Downtown Beirut had become accustomed to protests in recent months. Since 17th October 2019 huge demonstrations sparked by the collapsing economy and unhappiness with the political elite had swept the country. Protesters came from different economic, social and religious backgrounds. They chanted for the entire political class to be swept away: Killon yani killon, Arabic for ‘All of them means all of them’. Prime Minister Saad Hariri, Rafic Hariri’s son, resigned on 29th October 2019. “We have reached a deadlock and we need a shock in order to brave through the crisis,” Hariri said on national television. “This is in response to the will… of the thousands of Lebanese demanding change.” It was a good first step for the protesters but they wanted much more: a complete overhaul of the corrupt, sectarian system that has ruled them for so long.
It took until late January 2020 to find a new prime minister, Hassan Diab, and longer for him to form a government. Meanwhile hyperinflation and the economic crash meant that more and more people were losing their jobs. Those lucky enough to still be employed were often paid half their salary.

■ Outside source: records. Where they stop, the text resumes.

import Summits.AtomisticToContinuum.Crystallization.Theses.PhononSlackCertificates
import Summits.AtomisticToContinuum.Crystallization.Theorems.ReggeStarCoercivityDefectFreeCrystallizesSqueezeToLayeredA
import Summits.AtomisticToContinuum.Crystallization.Theorems.ReggeStarCoercivityStarCoercivityTwoShellGoodStarGood
import Summits.AtomisticToContinuum.Crystallization.Theorems.PhononSlackCertificatesHullBridgeWindows

/-!
# `HullBridge` (route `PhononSlackCertificates`), line `Sketch`: stub S5 `stub_windowsOfGluing`
# (crux stmt-AtomisticToContinuum-15147) — windows from gluing, one spacing for all scales

Along a Lennard-Jones ground-state sequence `x N`, suppose that for every tolerance `η > 0` and radius
`R'`, for all large `N`, some particle has every particle within `R'` of it crux-good and `η`-layered
(`hcentre`, stub S3 of the line). Then the GLUING LEMMA `PrestressSplitKorn.LayeredGluing` (stub S4,
consumed here as a hypothesis), applied at such a centre with the `1/3`-separation of ground states
(`LennardJonesMinimalDistance_holds`), gives for each scale `(R, ε)` an `(R, ε)`-window of SOME in-layer
spacing `a ∈ [47/50, 1]`, eventually in `N`. The abstract accumulation-point lemma
`hb_exists_global_spacing` of part 1 (`PhononSlackCertificatesHullBridgeWindows`), fed with
`hb_window_mono`, `hb_window_neg`, `hb_window_rescale`, then yields ONE spacing serving every scale
frequently in `N` — the matrix of `HullBridge` for the sequence. No new definitions.
-/

noncomputable section

open scoped BigOperators Classical
open Filter Topology

namespace Summit.AtomisticToContinuum.Crystallization.Theorems.HullBridgeExact

open Summit.AtomisticToContinuum.Crystallization.Theses.PhononSlackCertificates
open Summit.AtomisticToContinuum.Crystallization.Theorems.PrestressSplitKorn
open Summit.AtomisticToContinuum.Crystallization.Theorems.DefectFreeCrystallizes.Negative.PredicateAPI (Good)
open Literature.MathematicalPhysics.StatisticalMechanics Literature.Geometry.DiscreteGeometry

local notation "E3" => EuclideanSpace ℝ (Fin 3)

/-- The labelled layered set `range (l ↦ A (layeredPos a s z l))` of the gluing lemma is the set-builder
layered set `{A (i u(a) + j v(a) + L_s(m) w(a) + z m e₃)}` of the window clause (`l = (m, i, j)`). -/
theorem wg_range_layeredPos_eq (A : E3 →ₗᵢ[ℝ] E3) (a : ℝ) (s : ℤ → ℤ) (z : ℤ → ℝ) :
    (Set.range fun l : ℤ × ℤ × ℤ => A (layeredPos a s z l)) =
      {p | ∃ m i j : ℤ, p = A (((i : ℝ) • triangularVec₁ a) +
        ((j : ℝ) • triangularVec₂ a) + ((haggLabel s m : ℝ) • barlowOffset a) +
        (z m • layerNormal 1))} := by
  ext p
  constructor
  · rintro ⟨l, rfl⟩
    exact ⟨l.1, l.2.1, l.2.2, rfl⟩
  · rintro ⟨m, i, j, rfl⟩
    exact ⟨(m, i, j), rfl⟩

/-- **Windows of some spacing, eventually.** The gluing lemma at a clean centre: for each scale `(R, ε)`,
for all large `N`, the configuration `x N` carries an `(R, ε)`-window of SOME spacing `a ∈ [47/50, 1]`. -/
theorem wg_eventually_window (hG : LayeredGluing) (x : (N : ℕ) → (Fin N → E3))
    (hx : ∀ N, IsGroundState lennardJones (x N))
    (hcentre : ∀ η : ℝ, 0 < η → ∀ R' : ℝ, ∀ᶠ N : ℕ in atTop, ∃ i : Fin N, ∀ j : Fin N,
      dist (x N j) (x N i) ≤ R' → Good (x N) j ∧ LayeredNear η (x N) j)
    (R ε : ℝ) (hε : 0 < ε) :
    ∀ᶠ N : ℕ in atTop, ∃ a : ℝ, a ∈ Set.Icc (47 / 50 : ℝ) 1 ∧
      ∃ (A : E3 →ₗᵢ[ℝ] E3) (t : E3) (s : ℤ → ℤ) (z : ℤ → ℝ), IsHaggSeq s ∧
        (∀ m : ℤ, 39 / 50 * a ≤ z (m + 1) - z m ∧ z (m + 1) - z m ≤ 17 / 20 * a) ∧
        let S : Set E3 := {p | ∃ m i j : ℤ, p = A (((i : ℝ) • triangularVec₁ a) +
          ((j : ℝ) • triangularVec₂ a) + ((haggLabel s m : ℝ) • barlowOffset a) +
          (z m • layerNormal 1))}
        (∀ p ∈ S, ‖p‖ ≤ R → ∃ i : Fin N, dist (x N i + t) p ≤ ε) ∧
          (∀ i : Fin N, ‖x N i + t‖ ≤ R → ∃ p ∈ S, dist (x N i + t) p ≤ ε) := by
  obtain ⟨δ, hδ, hsepall⟩ := LennardJonesMinimalDistance_holds
  obtain ⟨η, hη, R', hglue⟩ := hG δ hδ R ε hε
  filter_upwards [hcentre η hη R'] with N hN
  obtain ⟨i, hi⟩ := hN
  obtain ⟨A, t, a, s, z, hbox, hs, h12⟩ := hglue N (x N) (hsepall N (x N) (hx N)) i hi
  dsimp only at h12
  rw [wg_range_layeredPos_eq] at h12
  exact ⟨a, ⟨hbox.1, hbox.2.1⟩, A, t, s, z, hs, hbox.2.2, h12⟩

/-- **S5 — windows from gluing.** Clean centres at every `(η, R')` plus the gluing lemma give, per
ground-state sequence, ONE in-layer spacing `a ∈ [47/50, 1]` and `(R, ε)`-windows frequently in `N` for
every scale (the conclusion of `HullBridge` for that sequence): windows of some spacing eventually
(`wg_eventually_window`), then compactness in the spacing (`hb_exists_global_spacing` with
`hb_window_mono`, `hb_window_neg`, `hb_window_rescale`). -/
theorem stub_windowsOfGluing (hG : LayeredGluing) (x : (N : ℕ) → (Fin N → E3))
    (hx : ∀ N, IsGroundState lennardJones (x N))
    (hcentre : ∀ η : ℝ, 0 < η → ∀ R' : ℝ, ∀ᶠ N : ℕ in atTop, ∃ i : Fin N, ∀ j : Fin N,
      dist (x N j) (x N i) ≤ R' → Good (x N) j ∧ LayeredNear η (x N) j) :
    ∃ a : ℝ, 47 / 50 ≤ a ∧ a ≤ 1 ∧ ∀ R ε : ℝ, 0 < ε → ∃ᶠ N in Filter.atTop,
      ∃ (A : E3 →ₗᵢ[ℝ] E3) (t : E3) (s : ℤ → ℤ) (z : ℤ → ℝ), IsHaggSeq s ∧
        (∀ m : ℤ, 39 / 50 * a ≤ z (m + 1) - z m ∧ z (m + 1) - z m ≤ 17 / 20 * a) ∧
        let S : Set E3 := {p | ∃ m i j : ℤ, p = A (((i : ℝ) • triangularVec₁ a) +
          ((j : ℝ) • triangularVec₂ a) + ((haggLabel s m : ℝ) • barlowOffset a) + (z m • layerNormal 1))}
        (∀ p ∈ S, ‖p‖ ≤ R → ∃ i : Fin N, dist (x N i + t) p ≤ ε) ∧
          (∀ i : Fin N, ‖x N i + t‖ ≤ R → ∃ p ∈ S, dist (x N i + t) p ≤ ε) := by
  -- the set of admissible spacings of `(R, ε)`-windows of `x N`
  let W : ℕ → ℝ → ℝ → Set ℝ := fun N R ε =>
    {a | a ∈ Set.Icc (47 / 50 : ℝ) 1 ∧
      ∃ (A : E3 →ₗᵢ[ℝ] E3) (t : E3) (s : ℤ → ℤ) (z : ℤ → ℝ), IsHaggSeq s ∧
        (∀ m : ℤ, 39 / 50 * a ≤ z (m + 1) - z m ∧ z (m + 1) - z m ≤ 17 / 20 * a) ∧
        let S : Set E3 := {p | ∃ m i j : ℤ, p = A (((i : ℝ) • triangularVec₁ a) +
          ((j : ℝ) • triangularVec₂ a) + ((haggLabel s m : ℝ) • barlowOffset a) +
          (z m • layerNormal 1))}
        (∀ p ∈ S, ‖p‖ ≤ R → ∃ i : Fin N, dist (x N i + t) p ≤ ε) ∧
          (∀ i : Fin N, ‖x N i + t‖ ≤ R → ∃ p ∈ S, dist (x N i + t) p ≤ ε)}
  have hbox : ∀ N R ε, W N R ε ⊆ Set.Icc (47 / 50 : ℝ) 1 := fun N R ε a ha => ha.1
  have hmono : ∀ N R R₂ ε ε₂, R₂ ≤ R → ε ≤ ε₂ → W N R ε ⊆ W N R₂ ε₂ :=
    fun N R R₂ ε ε₂ hR hε a ha => ⟨ha.1, hb_window_mono (x N) hR hε ha.2⟩
  have hneg : ∀ N R ε a, R < 0 → a ∈ Set.Icc (47 / 50 : ℝ) 1 → a ∈ W N R ε :=
    fun N R ε a hR ha => ⟨ha, hb_window_neg (x N) hR (by linarith [ha.1])⟩
  have hresc : ∀ N R ε a a', 0 ≤ R → 0 < ε → a' ∈ W N (2 * R + 1) (ε / 2) →
      a ∈ Set.Icc (47 / 50 : ℝ) 1 → |a - a'| ≤ ε / (8 * (R + 1)) → a ∈ W N R ε :=
    fun N R ε a a' hR hε ha' ha haa =>
      ⟨ha, hb_window_rescale (x N) hR hε ha.1 ha.2 ha'.1.1 ha'.1.2 haa ha'.2⟩
  have hne : ∀ R ε, 0 < ε → ∀ᶠ N in atTop, (W N R ε).Nonempty := fun R ε hε =>
    (wg_eventually_window hG x hx hcentre R ε hε).mono fun N ⟨a, ha, hW⟩ => ⟨a, ha, hW⟩
  obtain ⟨a, ha, hwin⟩ := hb_exists_global_spacing W hbox hmono hneg hresc hne
  exact ⟨a, ha.1, ha.2, fun R ε hε => (hwin R ε hε).mono fun N hN => hN.2⟩

/-- **Landing anchor of this file** (registered on crux stmt-AtomisticToContinuum-15147; notation-free and
`let`-free, so that the registry holds its full text): re-exports `stub_windowsOfGluing` verbatim, with the
layered set `S` of the window clause written out in place of the `let`. -/
theorem hullBridge_windowsOfGluing_anchor :
    LayeredGluing → ∀ x : (N : ℕ) → (Fin N → EuclideanSpace ℝ (Fin 3)),
      (∀ N, IsGroundState lennardJones (x N)) →
      (∀ η : ℝ, 0 < η → ∀ R' : ℝ, ∀ᶠ N : ℕ in atTop, ∃ i : Fin N, ∀ j : Fin N,
        dist (x N j) (x N i) ≤ R' → Good (x N) j ∧ LayeredNear η (x N) j) →
      ∃ a : ℝ, 47 / 50 ≤ a ∧ a ≤ 1 ∧ ∀ R ε : ℝ, 0 < ε → ∃ᶠ N in Filter.atTop,
        ∃ (A : EuclideanSpace ℝ (Fin 3) →ₗᵢ[ℝ] EuclideanSpace ℝ (Fin 3)) (t : EuclideanSpace ℝ (Fin 3))
          (s : ℤ → ℤ) (z : ℤ → ℝ), IsHaggSeq s ∧
          (∀ m : ℤ, 39 / 50 * a ≤ z (m + 1) - z m ∧ z (m + 1) - z m ≤ 17 / 20 * a) ∧
          (∀ p ∈ {p : EuclideanSpace ℝ (Fin 3) | ∃ m i j : ℤ, p = A (((i : ℝ) • triangularVec₁ a) +
              ((j : ℝ) • triangularVec₂ a) + ((haggLabel s m : ℝ) • barlowOffset a) + (z m • layerNormal 1))},
            ‖p‖ ≤ R → ∃ i : Fin N, dist (x N i + t) p ≤ ε) ∧
          (∀ i : Fin N, ‖x N i + t‖ ≤ R →
            ∃ p ∈ {p : EuclideanSpace ℝ (Fin 3) | ∃ m i j : ℤ, p = A (((i : ℝ) • triangularVec₁ a) +
              ((j : ℝ) • triangularVec₂ a) + ((haggLabel s m : ℝ) • barlowOffset a) + (z m • layerNormal 1))},
              dist (x N i + t) p ≤ ε) :=
  fun hG x hx hcentre => stub_windowsOfGluing hG x hx hcentre

end Summit.AtomisticToContinuum.Crystallization.Theorems.HullBridgeExact

end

Savings became virtually worthless and limits were placed on bank withdrawals.
Lebanon’s economic problems had been building for a long time, the result of years of corruption, financial mismanagement and a dubious banking system. The Lebanese pound, also known as the lira, had been pegged at 1,500 to the dollar since the end of the civil war. Now it trades on the black market for as much as 9,000 to the dollar. The country defaulted on a foreign debt payment for the first time ever in March and year-on-year inflation hit 120 percent in August. The country’s GDP is projected to shrink by 25 percent in 2020.
Lebanese banking secrecy was once so renowned that the country was often referred to as the ‘Switzerland of the Middle East’. Now, the joke went, it was rapidly becoming the Venezuela of the Middle East. By the spring, people were being advised by the Ministry of Agriculture to plant crops on any land they owned and food insecurity became an increasing worry given that Lebanon imports around 85 percent of its food. People started hoarding and supermarkets restricted the number of items they could buy, with goods increasing in price throughout the day. Most could no longer afford to eat meat. According to a UN report, by April almost half of Lebanon’s population was living below the poverty line.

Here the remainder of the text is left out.